You can scale up and down the DSVM to meet your project needs. If you don't need to use the VM in the evening or weekends, you can just shut down the VM from the Azure portal.

Note

You will incur compute charges if you use just the Operating system shutdown button on the VM.

If you need to handle some large scale analysis and need more CPU and/or memory and/or disk capacity you can find a large choice of VM sizes in terms of CPU cores, memory capacity and disk types (including Solid state drives) that meet your compute and budgetary needs. The full list of VMs along with their hourly compute pricing is available on the Azure Virtual Machines Pricing page.

Similarly, if your need for VM processing capacity reduces (for example: you moved a major workload to a Hadoop or a Spark cluster), you can scale down the cluster from the Azure portal and going to the settings of your VM instance.
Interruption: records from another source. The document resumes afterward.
import Mathlib
import HarnessLib
import Summits.NavierStokesRegularity.NavierStokesRegularity.Theorems.TaylorModelRungThreeCertificateFormatVBridge
import Summits.NavierStokesRegularity.NavierStokesRegularity.Theorems.TaylorModelRungThreeCertificateScalar

/-!
# Crux K1b-DR (stmt-NavierStokesRegularity-23954), line `taylor-model` — the v3 (VECTOR-STEP, frame-absorbed) certificate
# RECORD `CertTablesV` (CERT-CONTRACT-23954 v3.1 §2 as revised by PROPAGATE-V-SPEC-cert1 bcee1edc560e3a8a §1/§2 H and
# cert-1 g2's flat field list 09:39Z; director rulings dss_56/58/60)

The v3 certificate = the v1 LIST-CODED tables `CertTables QS2` of `…CertificateFormat` for everything STATIC (window, degrees,
design constants, structure table `α`, effective coefficients `coef`, and per stage `S`, weights `ω`, scalars `bb κ Λ δ Lv as γ
Nσ lev dm ΛX`, faces `ell/ctr/rad/s`, `β/NDL`, section `σf`, `nx` — with EMPTY per-node / per-sub-step lists, so that the
landed `Static` / `StageNumerics` / field / window machinery written against `T : CertTables K` applies to `TV.base` verbatim),
PLUS the array-coded v3 dynamic part:

* global: `prec` (interval rounding precision, e.g. 64), `precB` (frame precision, e.g. 24), `pc` (centre jet order),
  `pdegV` (variational order);
* per stage `StageV`: polytope scaling `D` (diagonal, point dyadics), box radii `rB` (= `r_j g_0` per coordinate), base point
  `yb` (= `x j 0`, exact dyadic), tube design constants `Λdes`, `cinfl` (exact), scaled stage Jacobian `Js` (landing block),
  EMITTED node states `nodesE` (`some` at chunk starts, `none` inside chunks — PROPAGATE-V-SPEC §2 E/H, F1/F2), and the
  sub-steps `steps`;
* per chunk-start node `NodeV` (cert-1 09:39Z (3)): `Vc` (n×n point, set parallelepiped AND derivative main part), `e` (plain
  set-error radii), `B` (error frame, low precision), `rp` (centre-error radii in `B`), `Z` (n×n interval derivative error in `B`);
* per sub-step `StepV`: `h` (exact dyadic) and the next centre `xn = x_{s+1}` (exact dyadic point); an OPTIONAL emitted state
  box `lo/hi` (the checker builds its own); per stage two loosely-typed slots `entryAux` (Farkas data of the entry clause)
  and `landAux` (landing-block products) whose layout the respective checker files fix.

Readers with junk defaults (`stageV/stepV/nodeE`), the derived per-node scalars `hD`, `xD` (`x j 0 = yb`, `x j (s+1) = xn s`),
`TnD` (partial sums of `h`), and their real values. Nothing is checked or interpreted here (`…FormatVStep`: the checker's
per-sub-step computation and node recursion; `…FormatVInterp`: `toCertDataV/toBoxes/toRadii`). MODEL-lattice rung TL-M3 only;
nothing here is a statement about the Navier–Stokes equations.
-/

-- the sub-problem namespace repeats the summit name by design (D-0017)
set_option linter.dupNamespace false

namespace Summit.NavierStokesRegularity.NavierStokesRegularity.Theorems.TaylorModelCert

open scoped BigOperators

/-! ### The v3 records -/

/-- EMITTED node state at a chunk start (PROPAGATE-V-SPEC rev. §1 «NODE STATE», cert-1 09:39Z (3)). [folklore] -/
structure NodeV where
  /-- point transport `Vc_s` (`n × n` dyadics) -/
  Vc : Array (Array Dyad)
  /-- plain set-error radii `e_s ≥ 0` (`n`) -/
  e : Array Dyad
  /-- error frame `B_s` (`n × n` point dyadics, low precision) -/
  B : Array (Array Dyad)
  /-- centre-trajectory error radii `rp_s ≥ 0` in the frame `B_s` (`n`) -/
  rp : Array Dyad
  /-- derivative error `Z_s` in the frame `B_s` (`n × n` intervals) -/
  Z : Array (Array IntervalD)

/-- EMITTED per-sub-step data: step size and next centre. [folklore] -/
structure StepV where
  /-- step size `h_s > 0` (exact dyadic) -/
  h : Dyad
  /-- next centre `x_{s+1}` (exact dyadic point, `n`) -/
  xn : Array Dyad
  /-- OPTIONAL emitted a-priori state box `[lo, hi]` (size `0` = not provided; the checker builds its own and may ignore it) -/
  lo : Array Dyad
  /-- see `lo` -/
  hi : Array Dyad

/-- Per-stage v3 data beyond `CertTables.stage`. [folklore] -/
structure StageV where
  /-- polytope scaling `D_j` (diagonal, `n` point dyadics): `q = yb + D_j ζ` -/
  D : Array Dyad
  /-- box radii of the parametrisation, `|ζ_c| ≤ rB_c` (`n`, `≥ 0`) -/
  rB : Array Dyad
  /-- base point `yb = x j 0` (exact dyadic, `n`) -/
  yb : Array Dyad
  /-- a-priori tube design constant `Λ^des_j` (exact) -/
  Λdes : QS2
  /-- tube inflation factor `c_infl` (exact) -/
  cinfl : QS2
  /-- scaled stage Jacobian `Js_j` (landing block; `n × n` dyadics) -/
  Js : Array (Array Dyad)
  /-- emitted node states: `some` at chunk starts, `none` inside a chunk (`S + 1` entries; entry `0` unused) -/
  nodesE : Array (Option NodeV)
  /-- the `S` sub-steps -/
  steps : Array StepV
  /-- ENTRY data (Farkas multipliers for «polytope ⊆ yb + D·[±rB]»; layout fixed by the entry checker file) -/
  entryAux : Array (Array (Array QS2))
  /-- LANDING data (level products `Π^{(j)}_m` etc.; layout fixed by the `ReadoutsV` checker file) -/
  landAux : Array (Array (Array Dyad))

/-- **The v3 certificate record**: the v1 static tables over `ℚ(√2)` (per-node lists empty) + the array-coded vector-step
data. [folklore] -/
structure CertTablesV where
  /-- v1-shaped static tables (window, degrees, constants, `α`, `coef`, per-stage scalars/faces/section; `nodes = steps = []`) -/
  base : CertTables QS2
  /-- rounding precision of the interval arithmetic (mantissa bits) -/
  prec : ℕ
  /-- precision of the checker-chosen frames (mantissa bits) -/
  precB : ℕ
  /-- order of the centre jets `pc` -/
  pc : ℕ
  /-- order of the variational jets `pdegV` -/
  pdegV : ℕ
  /-- per-stage v3 data -/
  stagesV : Array StageV

namespace CertTablesV

/-- The junk node state. [folklore] -/
def NodeV.dflt : NodeV := { Vc := #[], e := #[], B := #[], rp := #[], Z := #[] }

/-- The junk sub-step. [folklore] -/
def StepV.dflt : StepV := { h := Dyad.zero, xn := #[], lo := #[], hi := #[] }

/-- The junk stage. [folklore] -/
def StageV.dflt : StageV :=
  { D := #[], rB := #[], yb := #[], Λdes := 0, cinfl := 0, Js := #[], nodesE := #[], steps := #[], entryAux := #[],
    landAux := #[] }

variable (TV : CertTablesV)

/-- Number of window coordinates. [folklore] -/
def n : ℕ := TV.base.n

/-- Stage v3 record (junk beyond the array). [folklore] -/
def stageV (j : ℕ) : StageV := if h : j < TV.stagesV.size then TV.stagesV[j] else StageV.dflt

/-- Sub-step record (junk beyond the array). [folklore] -/
def stepV (j s : ℕ) : StepV :=
  if h : s < (TV.stageV j).steps.size then (TV.stageV j).steps[s] else StepV.dflt

/-- Emitted node state, if node `s` of stage `j` is a chunk start. [folklore] -/
def nodeE (j s : ℕ) : Option NodeV :=
  if h : s < (TV.stageV j).nodesE.size then (TV.stageV j).nodesE[s] else none

/-- Step size `h j s` (dyadic). [folklore] -/
def hD (j s : ℕ) : Dyad := (TV.stepV j s).h

/-- Centre `x j s` (dyadic point): the base point at `s = 0`, the emitted next centre afterwards. [folklore] -/
def xD (j : ℕ) : ℕ → Array Dyad
  | 0 => (TV.stageV j).yb
  | s + 1 => (TV.stepV j s).xn

/-- Node time `Tn j s = Σ_{t<s} h j t` (exact dyadic). [folklore] -/
def TnD (j : ℕ) : ℕ → Dyad
  | 0 => Dyad.zero
  | s + 1 => Dyad.add (TnD j s) (TV.hD j s)

/-- Number of sub-steps of stage `j` (from the static tables). [folklore] -/
def S (j : ℕ) : ℕ := (TV.base.stage j).S

/-! ### Real values -/

/-- `h j s` as a real. [folklore] -/
noncomputable def hR (j s : ℕ) : ℝ := (TV.hD j s).toReal

/-- `Tn j s` as a real. [folklore] -/
noncomputable def TnR (j s : ℕ) : ℝ := (TV.TnD j s).toReal

/-- The centre `x j s` as a window-supported shell state. [folklore] -/
noncomputable def xR (j s : ℕ) : Fin 4 → ℤ → ℝ := TV.base.vecF (vre (TV.xD j s))

/-- `Tn j 0 = 0`. [folklore] -/
@[simp] theorem TnR_zero (j : ℕ) : TV.TnR j 0 = 0 := by simp [TnR, TnD]

/-- `Tn j (s+1) = Tn j s + h j s`. [folklore] -/
theorem TnR_succ (j s : ℕ) : TV.TnR j (s + 1) = TV.TnR j s + TV.hR j s := by
  simp [TnR, TnD, hR]

/-- Window values of the centre. [folklore] -/
theorem wv_xR (j s : ℕ) {c : ℕ} (hc : c < TV.base.n) : TV.base.wv (TV.xR j s) c = vre (TV.xD j s) c :=
  TV.base.wv_vecF _ hc

/-- The centre is window-supported. [folklore] -/
theorem xR_off (j s : ℕ) (i : Fin 4) {k : ℤ} (hk : ¬ (-TV.base.Kb ≤ k ∧ k ≤ TV.base.Ka)) : TV.xR j s i k = 0 :=
  TV.base.vecF_off _ i hk

end CertTablesV

end Summit.NavierStokesRegularity.NavierStokesRegularity.Theorems.TaylorModelCert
Here is a screenshot.

VM instance settings

10. Install additional tools on your virtual machine

We have packaged several tools that we believe will be able to address many of the common data analytics needs and that should save you time by avoiding having to install and configure your environments one by one and save you money by paying only for resources that you use.

You can leverage other Azure data and analytics services profiled in this article to enhance your analytics environment. We understand that in some cases your needs may require additional tools, including some proprietary third party tools. You have full administrative access on the virtual machine to install new tools you need. You can also install additional packages in Python and R that are not pre-installed. For Python you can use either conda or pip. For R you can use the install.packages() in the R console or use the IDE and choose "Packages -> Install Packages...".

Summary

These are just some of the things you can do on the Microsoft Data Science Virtual Machine. There are many more things you can do to make it an effective analytics environment.